_Given information_:
◇ ◇ ◇ ◇ ◇

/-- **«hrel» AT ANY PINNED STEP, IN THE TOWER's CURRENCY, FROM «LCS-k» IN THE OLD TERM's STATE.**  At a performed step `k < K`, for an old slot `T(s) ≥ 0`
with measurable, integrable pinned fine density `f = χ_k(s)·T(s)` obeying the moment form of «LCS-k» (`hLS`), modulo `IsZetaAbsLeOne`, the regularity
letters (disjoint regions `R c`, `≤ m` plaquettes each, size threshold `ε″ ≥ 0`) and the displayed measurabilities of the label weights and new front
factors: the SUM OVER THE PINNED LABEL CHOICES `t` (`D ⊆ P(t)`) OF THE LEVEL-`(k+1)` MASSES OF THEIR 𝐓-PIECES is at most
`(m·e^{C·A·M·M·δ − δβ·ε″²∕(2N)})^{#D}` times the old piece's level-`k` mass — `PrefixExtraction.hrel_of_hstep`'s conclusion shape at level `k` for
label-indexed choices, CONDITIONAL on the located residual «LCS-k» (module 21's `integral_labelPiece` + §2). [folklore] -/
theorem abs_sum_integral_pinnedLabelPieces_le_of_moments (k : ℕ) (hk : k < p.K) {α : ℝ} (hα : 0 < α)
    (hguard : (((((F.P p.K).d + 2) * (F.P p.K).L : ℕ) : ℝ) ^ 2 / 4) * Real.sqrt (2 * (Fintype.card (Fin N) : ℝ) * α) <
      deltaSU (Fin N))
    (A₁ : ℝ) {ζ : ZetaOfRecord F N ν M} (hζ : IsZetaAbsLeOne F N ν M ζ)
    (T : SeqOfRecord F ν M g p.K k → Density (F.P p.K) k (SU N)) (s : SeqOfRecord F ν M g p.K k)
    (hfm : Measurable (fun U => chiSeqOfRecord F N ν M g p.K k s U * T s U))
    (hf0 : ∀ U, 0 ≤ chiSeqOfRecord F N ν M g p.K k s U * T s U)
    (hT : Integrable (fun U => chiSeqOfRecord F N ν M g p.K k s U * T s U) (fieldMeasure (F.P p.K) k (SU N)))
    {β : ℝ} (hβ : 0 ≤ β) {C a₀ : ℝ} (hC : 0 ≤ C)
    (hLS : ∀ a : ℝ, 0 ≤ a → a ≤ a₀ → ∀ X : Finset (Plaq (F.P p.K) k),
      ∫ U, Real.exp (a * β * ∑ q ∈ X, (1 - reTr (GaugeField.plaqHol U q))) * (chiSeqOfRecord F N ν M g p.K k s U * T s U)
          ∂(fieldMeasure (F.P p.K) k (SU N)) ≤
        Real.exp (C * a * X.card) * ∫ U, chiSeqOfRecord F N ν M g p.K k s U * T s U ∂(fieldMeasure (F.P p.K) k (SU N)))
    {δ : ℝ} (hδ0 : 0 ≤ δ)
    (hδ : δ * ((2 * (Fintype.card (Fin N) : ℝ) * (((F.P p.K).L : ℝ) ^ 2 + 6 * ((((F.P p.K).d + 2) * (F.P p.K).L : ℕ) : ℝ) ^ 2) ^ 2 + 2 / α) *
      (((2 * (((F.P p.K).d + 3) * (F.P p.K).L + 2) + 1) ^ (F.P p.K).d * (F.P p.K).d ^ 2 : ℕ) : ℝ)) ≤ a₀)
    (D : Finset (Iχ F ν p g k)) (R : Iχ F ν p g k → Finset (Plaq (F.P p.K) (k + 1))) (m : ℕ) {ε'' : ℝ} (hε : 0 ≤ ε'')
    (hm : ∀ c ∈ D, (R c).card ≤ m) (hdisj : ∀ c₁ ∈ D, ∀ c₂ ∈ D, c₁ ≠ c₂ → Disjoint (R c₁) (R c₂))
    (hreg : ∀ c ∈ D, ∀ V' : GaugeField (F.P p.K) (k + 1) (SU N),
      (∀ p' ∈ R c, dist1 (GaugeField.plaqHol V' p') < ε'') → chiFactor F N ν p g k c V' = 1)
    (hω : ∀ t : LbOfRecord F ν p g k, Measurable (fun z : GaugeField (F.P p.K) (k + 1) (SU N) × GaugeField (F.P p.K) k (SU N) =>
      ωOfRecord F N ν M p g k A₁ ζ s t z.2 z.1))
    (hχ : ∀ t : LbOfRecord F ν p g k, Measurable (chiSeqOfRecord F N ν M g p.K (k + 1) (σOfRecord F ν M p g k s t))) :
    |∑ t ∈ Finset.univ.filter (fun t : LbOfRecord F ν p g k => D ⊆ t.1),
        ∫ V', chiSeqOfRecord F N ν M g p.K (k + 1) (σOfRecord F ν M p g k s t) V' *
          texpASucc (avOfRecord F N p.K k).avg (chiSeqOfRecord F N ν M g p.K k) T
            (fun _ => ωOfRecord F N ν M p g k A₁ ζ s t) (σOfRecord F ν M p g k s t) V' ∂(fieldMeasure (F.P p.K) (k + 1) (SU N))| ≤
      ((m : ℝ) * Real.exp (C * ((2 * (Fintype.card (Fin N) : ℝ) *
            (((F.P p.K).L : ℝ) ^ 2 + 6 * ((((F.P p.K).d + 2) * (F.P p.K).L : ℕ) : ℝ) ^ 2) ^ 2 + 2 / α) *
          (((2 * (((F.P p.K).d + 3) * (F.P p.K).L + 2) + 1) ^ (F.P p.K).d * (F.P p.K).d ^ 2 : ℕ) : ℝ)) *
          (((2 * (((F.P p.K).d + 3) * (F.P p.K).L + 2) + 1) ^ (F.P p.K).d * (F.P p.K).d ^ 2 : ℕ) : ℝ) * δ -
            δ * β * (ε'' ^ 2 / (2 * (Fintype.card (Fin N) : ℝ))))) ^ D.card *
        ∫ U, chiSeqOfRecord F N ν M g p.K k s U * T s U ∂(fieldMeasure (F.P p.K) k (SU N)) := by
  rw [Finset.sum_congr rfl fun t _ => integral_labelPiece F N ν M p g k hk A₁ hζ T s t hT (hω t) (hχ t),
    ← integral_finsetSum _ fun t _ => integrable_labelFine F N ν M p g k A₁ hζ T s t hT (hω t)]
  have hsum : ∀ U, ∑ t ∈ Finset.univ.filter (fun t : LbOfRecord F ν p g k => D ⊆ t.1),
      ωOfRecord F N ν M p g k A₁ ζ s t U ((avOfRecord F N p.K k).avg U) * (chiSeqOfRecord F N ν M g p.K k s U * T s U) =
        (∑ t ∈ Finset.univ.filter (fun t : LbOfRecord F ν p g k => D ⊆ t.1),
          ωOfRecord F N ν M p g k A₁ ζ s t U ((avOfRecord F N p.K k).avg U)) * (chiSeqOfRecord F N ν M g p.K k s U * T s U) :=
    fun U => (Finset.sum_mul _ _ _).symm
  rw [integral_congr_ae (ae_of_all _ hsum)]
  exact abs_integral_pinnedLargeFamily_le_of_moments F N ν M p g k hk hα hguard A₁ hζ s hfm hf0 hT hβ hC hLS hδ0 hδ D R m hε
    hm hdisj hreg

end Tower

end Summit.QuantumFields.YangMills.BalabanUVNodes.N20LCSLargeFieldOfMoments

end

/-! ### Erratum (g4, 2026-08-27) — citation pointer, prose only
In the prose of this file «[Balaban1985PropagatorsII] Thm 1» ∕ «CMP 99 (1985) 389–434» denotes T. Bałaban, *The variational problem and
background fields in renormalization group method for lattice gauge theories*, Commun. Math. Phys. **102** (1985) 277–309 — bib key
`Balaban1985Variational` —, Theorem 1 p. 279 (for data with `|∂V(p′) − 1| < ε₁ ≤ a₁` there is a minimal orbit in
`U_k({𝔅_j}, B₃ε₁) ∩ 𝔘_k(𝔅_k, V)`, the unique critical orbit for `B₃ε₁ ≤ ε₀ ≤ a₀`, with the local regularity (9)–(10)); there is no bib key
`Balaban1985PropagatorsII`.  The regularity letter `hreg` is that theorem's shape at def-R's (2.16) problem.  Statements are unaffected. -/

◇ ◇ ◇ ◇ ◇

State how many lines in the records above contain the word "LbOfRecord". Give nothing but the number.

_Answer to the exercise_: 5